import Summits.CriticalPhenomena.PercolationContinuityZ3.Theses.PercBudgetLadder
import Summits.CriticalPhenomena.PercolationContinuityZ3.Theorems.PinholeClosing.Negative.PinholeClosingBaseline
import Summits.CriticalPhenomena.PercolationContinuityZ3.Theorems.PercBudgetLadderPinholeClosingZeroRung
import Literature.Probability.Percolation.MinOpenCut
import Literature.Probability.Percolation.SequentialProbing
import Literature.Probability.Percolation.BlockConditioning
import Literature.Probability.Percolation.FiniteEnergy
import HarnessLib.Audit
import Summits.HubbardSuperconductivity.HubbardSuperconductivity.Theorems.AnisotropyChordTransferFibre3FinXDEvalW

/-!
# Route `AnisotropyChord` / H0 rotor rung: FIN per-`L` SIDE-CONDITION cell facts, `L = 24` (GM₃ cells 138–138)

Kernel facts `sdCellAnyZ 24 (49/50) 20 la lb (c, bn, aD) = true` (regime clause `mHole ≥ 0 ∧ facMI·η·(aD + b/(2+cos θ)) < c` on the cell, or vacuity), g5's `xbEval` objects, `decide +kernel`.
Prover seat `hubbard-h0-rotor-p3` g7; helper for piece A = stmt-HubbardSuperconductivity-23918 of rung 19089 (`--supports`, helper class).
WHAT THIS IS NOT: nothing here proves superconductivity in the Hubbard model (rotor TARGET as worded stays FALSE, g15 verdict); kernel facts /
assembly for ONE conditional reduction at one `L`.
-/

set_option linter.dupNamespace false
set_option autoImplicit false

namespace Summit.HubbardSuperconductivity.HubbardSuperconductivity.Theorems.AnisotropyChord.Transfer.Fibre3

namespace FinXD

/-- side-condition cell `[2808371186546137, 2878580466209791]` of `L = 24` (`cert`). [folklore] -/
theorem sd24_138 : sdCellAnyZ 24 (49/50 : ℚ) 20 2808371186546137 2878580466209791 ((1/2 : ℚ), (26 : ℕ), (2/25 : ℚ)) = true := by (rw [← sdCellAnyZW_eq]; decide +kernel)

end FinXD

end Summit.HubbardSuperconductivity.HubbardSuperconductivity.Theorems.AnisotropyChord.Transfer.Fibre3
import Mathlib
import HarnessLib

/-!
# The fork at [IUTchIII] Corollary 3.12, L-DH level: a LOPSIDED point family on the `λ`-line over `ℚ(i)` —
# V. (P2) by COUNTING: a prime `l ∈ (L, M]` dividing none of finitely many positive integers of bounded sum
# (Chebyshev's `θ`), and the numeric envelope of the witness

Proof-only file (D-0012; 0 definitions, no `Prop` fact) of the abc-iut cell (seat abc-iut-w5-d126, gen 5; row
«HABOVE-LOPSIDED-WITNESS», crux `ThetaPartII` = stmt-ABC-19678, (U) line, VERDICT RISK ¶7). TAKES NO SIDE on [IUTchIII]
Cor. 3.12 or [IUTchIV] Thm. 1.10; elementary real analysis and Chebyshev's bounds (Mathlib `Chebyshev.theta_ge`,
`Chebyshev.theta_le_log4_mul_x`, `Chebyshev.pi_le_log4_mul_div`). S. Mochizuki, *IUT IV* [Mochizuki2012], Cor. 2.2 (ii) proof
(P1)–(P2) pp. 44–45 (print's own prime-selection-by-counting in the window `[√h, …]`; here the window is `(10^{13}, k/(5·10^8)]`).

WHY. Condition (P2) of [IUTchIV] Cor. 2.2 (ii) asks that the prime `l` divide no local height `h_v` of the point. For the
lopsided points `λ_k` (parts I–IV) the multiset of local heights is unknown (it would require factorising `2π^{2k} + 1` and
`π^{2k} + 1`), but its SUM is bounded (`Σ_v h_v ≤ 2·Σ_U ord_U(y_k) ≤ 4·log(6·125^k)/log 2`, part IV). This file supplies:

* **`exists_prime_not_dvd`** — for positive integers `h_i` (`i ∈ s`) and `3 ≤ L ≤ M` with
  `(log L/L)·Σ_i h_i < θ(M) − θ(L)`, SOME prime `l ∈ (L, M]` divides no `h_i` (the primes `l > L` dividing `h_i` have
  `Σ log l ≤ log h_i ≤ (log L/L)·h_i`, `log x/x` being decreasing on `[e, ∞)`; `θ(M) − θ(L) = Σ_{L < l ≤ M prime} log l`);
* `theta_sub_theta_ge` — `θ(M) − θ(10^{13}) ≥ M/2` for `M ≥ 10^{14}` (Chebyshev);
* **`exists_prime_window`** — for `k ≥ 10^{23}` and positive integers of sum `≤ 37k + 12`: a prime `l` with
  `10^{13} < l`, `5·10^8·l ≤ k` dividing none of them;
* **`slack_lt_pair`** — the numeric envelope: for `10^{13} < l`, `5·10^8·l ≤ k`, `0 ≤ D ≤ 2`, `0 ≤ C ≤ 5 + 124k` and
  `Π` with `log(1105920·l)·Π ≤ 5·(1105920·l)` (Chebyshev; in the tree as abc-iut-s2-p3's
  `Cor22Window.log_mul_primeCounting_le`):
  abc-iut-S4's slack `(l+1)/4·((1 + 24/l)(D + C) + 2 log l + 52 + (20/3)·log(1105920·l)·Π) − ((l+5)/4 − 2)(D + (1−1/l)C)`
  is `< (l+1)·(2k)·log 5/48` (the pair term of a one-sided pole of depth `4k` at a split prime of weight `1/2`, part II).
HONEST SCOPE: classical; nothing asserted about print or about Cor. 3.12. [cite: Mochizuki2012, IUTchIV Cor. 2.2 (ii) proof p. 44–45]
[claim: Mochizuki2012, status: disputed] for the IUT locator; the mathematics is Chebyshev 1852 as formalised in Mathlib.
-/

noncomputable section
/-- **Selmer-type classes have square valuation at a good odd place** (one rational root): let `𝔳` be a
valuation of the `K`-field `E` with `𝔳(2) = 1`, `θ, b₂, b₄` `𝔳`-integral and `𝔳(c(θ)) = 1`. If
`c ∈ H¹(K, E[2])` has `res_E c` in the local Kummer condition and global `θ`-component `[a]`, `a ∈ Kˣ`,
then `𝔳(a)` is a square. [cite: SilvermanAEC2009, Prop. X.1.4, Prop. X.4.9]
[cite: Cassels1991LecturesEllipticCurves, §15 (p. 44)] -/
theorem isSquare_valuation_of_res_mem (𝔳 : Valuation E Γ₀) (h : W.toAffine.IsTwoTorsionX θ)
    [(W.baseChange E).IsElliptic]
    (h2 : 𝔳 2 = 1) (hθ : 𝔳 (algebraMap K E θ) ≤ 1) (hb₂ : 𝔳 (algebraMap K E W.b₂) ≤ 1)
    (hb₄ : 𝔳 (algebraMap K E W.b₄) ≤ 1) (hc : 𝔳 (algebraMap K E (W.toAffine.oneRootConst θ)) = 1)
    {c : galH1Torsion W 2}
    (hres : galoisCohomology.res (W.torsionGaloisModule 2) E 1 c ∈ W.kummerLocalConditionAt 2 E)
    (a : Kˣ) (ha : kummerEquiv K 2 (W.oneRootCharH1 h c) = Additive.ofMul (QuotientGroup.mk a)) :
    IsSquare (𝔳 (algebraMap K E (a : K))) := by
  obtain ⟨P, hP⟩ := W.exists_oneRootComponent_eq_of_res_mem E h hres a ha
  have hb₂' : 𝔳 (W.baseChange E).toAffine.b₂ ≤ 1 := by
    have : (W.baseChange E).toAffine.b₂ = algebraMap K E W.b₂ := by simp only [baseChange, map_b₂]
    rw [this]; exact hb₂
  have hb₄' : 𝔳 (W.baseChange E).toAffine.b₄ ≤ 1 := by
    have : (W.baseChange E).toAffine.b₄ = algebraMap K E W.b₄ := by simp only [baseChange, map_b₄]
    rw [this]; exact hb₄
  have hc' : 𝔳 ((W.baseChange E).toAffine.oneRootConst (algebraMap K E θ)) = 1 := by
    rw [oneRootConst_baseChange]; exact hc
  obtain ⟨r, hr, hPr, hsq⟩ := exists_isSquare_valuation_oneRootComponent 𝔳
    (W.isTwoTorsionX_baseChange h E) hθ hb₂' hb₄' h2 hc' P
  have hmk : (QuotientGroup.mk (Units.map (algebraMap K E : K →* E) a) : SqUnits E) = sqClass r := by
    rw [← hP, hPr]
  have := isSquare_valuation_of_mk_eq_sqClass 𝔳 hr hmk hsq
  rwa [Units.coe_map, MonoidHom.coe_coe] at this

════════════════

* [Task brief]
Each line above from the one with "tree as abc-iut-s2-p3's" up to and including the one with "noncomputable section" must be set down exactly, and no line outside that span may appear.

* [Exercise output]
  `Π` with `log(1105920·l)·Π ≤ 5·(1105920·l)` (Chebyshev; in the tree as abc-iut-s2-p3's
  `Cor22Window.log_mul_primeCounting_le`):
  abc-iut-S4's slack `(l+1)/4·((1 + 24/l)(D + C) + 2 log l + 52 + (20/3)·log(1105920·l)·Π) − ((l+5)/4 − 2)(D + (1−1/l)C)`
  is `< (l+1)·(2k)·log 5/48` (the pair term of a one-sided pole of depth `4k` at a split prime of weight `1/2`, part II).
HONEST SCOPE: classical; nothing asserted about print or about Cor. 3.12. [cite: Mochizuki2012, IUTchIV Cor. 2.2 (ii) proof p. 44–45]
[claim: Mochizuki2012, status: disputed] for the IUT locator; the mathematics is Chebyshev 1852 as formalised in Mathlib.
-/

noncomputable section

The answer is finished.